[[ DATA TO USE, beginning ]]

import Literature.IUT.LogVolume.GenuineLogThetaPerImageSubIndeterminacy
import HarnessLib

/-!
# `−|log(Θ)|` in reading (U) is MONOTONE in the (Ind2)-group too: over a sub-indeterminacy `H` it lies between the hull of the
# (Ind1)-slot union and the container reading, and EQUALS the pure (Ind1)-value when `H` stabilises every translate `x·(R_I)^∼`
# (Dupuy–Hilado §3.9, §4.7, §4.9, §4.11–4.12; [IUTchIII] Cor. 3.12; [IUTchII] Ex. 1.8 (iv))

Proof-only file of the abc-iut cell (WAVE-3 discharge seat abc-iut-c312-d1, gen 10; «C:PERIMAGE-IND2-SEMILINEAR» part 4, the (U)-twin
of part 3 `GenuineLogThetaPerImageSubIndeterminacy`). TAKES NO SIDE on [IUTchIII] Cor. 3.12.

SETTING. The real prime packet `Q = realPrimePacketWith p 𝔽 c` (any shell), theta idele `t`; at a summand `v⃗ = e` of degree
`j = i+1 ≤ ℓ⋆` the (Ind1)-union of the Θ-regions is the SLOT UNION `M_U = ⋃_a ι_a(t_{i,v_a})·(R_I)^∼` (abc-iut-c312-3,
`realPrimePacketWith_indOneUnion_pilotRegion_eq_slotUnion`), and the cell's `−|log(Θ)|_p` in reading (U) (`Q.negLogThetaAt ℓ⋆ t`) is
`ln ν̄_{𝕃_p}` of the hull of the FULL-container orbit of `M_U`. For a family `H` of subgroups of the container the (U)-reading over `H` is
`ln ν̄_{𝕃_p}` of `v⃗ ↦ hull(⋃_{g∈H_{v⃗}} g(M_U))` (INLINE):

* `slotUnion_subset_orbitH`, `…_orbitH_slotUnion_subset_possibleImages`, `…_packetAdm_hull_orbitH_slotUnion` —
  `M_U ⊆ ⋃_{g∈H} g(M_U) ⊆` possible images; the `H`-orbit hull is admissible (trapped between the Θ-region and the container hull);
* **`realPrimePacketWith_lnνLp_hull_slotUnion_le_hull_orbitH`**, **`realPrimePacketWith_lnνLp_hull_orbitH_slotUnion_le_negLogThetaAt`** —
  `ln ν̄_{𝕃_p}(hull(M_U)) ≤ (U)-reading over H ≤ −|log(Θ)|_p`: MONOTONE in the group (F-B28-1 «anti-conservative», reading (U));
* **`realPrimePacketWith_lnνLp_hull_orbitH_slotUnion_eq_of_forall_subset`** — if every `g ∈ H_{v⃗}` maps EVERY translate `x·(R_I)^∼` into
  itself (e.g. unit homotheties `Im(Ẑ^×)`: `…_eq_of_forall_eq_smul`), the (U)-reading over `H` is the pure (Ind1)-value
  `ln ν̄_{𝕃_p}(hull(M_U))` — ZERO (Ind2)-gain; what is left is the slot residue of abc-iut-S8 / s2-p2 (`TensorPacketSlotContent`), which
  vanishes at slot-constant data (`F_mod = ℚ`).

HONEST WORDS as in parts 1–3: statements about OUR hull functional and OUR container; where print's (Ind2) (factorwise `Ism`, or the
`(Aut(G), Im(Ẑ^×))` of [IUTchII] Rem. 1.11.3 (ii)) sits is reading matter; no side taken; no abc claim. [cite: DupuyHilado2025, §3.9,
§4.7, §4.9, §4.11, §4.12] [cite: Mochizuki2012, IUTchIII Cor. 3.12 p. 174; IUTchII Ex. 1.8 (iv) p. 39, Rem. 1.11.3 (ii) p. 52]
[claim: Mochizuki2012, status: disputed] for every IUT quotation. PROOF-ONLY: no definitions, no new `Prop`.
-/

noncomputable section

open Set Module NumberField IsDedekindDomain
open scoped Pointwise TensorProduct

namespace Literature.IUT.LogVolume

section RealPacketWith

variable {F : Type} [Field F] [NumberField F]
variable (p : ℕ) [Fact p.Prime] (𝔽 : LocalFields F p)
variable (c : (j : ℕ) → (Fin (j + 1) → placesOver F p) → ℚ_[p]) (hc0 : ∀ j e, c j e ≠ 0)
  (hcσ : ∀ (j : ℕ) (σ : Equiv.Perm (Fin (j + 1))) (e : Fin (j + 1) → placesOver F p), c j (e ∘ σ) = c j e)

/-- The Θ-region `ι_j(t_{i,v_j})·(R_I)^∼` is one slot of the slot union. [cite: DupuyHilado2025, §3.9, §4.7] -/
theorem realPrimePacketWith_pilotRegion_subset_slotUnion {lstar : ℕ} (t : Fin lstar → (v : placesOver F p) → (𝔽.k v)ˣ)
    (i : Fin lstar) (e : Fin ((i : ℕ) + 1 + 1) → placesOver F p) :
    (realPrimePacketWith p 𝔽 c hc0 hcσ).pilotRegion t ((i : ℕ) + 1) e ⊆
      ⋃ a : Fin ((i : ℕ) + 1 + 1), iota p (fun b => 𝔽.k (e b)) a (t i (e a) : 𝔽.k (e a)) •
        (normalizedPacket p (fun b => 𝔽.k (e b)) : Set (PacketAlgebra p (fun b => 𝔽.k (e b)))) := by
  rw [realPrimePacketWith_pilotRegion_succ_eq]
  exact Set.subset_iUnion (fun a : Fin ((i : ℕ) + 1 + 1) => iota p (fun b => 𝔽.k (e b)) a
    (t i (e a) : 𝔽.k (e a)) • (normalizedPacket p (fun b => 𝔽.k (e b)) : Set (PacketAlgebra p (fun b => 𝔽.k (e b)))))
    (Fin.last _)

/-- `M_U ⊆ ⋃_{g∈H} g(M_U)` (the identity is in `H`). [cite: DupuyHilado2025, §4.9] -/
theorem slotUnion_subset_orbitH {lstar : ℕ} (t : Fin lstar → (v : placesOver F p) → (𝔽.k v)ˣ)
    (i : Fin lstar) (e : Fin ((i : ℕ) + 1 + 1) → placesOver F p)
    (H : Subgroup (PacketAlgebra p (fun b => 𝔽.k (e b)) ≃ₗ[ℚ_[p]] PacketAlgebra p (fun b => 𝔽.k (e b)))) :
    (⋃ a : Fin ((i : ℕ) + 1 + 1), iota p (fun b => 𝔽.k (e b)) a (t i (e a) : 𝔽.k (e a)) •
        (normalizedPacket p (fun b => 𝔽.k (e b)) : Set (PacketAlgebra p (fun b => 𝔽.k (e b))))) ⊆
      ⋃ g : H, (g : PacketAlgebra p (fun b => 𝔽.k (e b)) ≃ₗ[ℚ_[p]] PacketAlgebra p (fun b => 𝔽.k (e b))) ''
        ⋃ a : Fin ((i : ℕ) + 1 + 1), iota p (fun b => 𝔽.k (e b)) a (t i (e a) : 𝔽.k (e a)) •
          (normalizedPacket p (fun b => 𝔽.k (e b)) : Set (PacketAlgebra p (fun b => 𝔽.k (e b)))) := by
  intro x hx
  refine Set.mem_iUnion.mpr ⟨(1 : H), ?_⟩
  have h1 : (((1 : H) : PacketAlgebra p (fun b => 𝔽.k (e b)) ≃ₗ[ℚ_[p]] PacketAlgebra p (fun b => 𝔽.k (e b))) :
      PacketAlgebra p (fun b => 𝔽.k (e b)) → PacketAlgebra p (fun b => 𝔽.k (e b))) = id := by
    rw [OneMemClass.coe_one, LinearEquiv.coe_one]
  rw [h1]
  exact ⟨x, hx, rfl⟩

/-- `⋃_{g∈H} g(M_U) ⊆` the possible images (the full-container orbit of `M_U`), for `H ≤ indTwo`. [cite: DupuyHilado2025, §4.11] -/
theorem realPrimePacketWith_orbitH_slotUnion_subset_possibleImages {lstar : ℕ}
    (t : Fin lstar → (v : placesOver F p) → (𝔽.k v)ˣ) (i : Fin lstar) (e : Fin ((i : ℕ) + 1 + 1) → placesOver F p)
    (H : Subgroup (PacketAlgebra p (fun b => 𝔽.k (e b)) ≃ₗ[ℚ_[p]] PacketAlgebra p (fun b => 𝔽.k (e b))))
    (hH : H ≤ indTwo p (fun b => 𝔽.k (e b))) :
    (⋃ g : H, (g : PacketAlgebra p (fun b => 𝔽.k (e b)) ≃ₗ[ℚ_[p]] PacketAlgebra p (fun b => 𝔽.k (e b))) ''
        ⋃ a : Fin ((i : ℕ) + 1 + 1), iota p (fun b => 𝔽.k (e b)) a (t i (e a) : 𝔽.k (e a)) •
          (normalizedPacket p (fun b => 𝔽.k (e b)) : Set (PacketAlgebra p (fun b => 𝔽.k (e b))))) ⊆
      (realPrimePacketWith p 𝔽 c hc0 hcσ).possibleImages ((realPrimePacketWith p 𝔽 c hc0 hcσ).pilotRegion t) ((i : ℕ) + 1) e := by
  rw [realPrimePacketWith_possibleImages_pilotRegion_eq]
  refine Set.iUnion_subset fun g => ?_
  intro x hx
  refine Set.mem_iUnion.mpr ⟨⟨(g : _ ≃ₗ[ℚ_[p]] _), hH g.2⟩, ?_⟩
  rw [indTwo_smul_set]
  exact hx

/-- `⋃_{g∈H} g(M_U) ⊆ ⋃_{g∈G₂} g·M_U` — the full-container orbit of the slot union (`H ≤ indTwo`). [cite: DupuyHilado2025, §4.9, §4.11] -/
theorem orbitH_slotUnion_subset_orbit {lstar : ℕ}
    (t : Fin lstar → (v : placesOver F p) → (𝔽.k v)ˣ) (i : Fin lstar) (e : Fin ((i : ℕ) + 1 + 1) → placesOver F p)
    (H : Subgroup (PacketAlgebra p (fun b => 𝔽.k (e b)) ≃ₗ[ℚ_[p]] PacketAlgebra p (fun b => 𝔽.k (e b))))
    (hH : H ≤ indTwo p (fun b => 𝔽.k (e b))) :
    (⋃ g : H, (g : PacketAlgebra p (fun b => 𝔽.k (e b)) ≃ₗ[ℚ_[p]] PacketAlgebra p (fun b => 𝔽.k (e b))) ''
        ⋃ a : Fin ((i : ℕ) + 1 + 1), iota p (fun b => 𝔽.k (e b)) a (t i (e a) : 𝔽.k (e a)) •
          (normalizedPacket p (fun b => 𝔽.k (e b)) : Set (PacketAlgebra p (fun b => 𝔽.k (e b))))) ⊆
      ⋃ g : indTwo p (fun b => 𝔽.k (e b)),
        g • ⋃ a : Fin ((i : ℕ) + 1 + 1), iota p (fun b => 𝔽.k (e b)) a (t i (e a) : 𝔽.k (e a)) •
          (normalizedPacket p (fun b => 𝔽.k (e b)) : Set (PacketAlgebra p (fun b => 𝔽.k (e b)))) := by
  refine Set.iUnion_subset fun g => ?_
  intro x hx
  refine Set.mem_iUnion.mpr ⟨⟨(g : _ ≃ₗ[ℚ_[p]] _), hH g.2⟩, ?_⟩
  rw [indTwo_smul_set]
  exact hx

[[ DATA TO USE, end ]]

The lines to extract from the data above begin with the line containing "maps EVERY translate" and end with the line containing "ZERO (Ind2)-gain; what". Extract them exactly, including both.

* **`realPrimePacketWith_lnνLp_hull_orbitH_slotUnion_eq_of_forall_subset`** — if every `g ∈ H_{v⃗}` maps EVERY translate `x·(R_I)^∼` into
  itself (e.g. unit homotheties `Im(Ẑ^×)`: `…_eq_of_forall_eq_smul`), the (U)-reading over `H` is the pure (Ind1)-value
  `ln ν̄_{𝕃_p}(hull(M_U))` — ZERO (Ind2)-gain; what is left is the slot residue of abc-iut-S8 / s2-p2 (`TensorPacketSlotContent`), which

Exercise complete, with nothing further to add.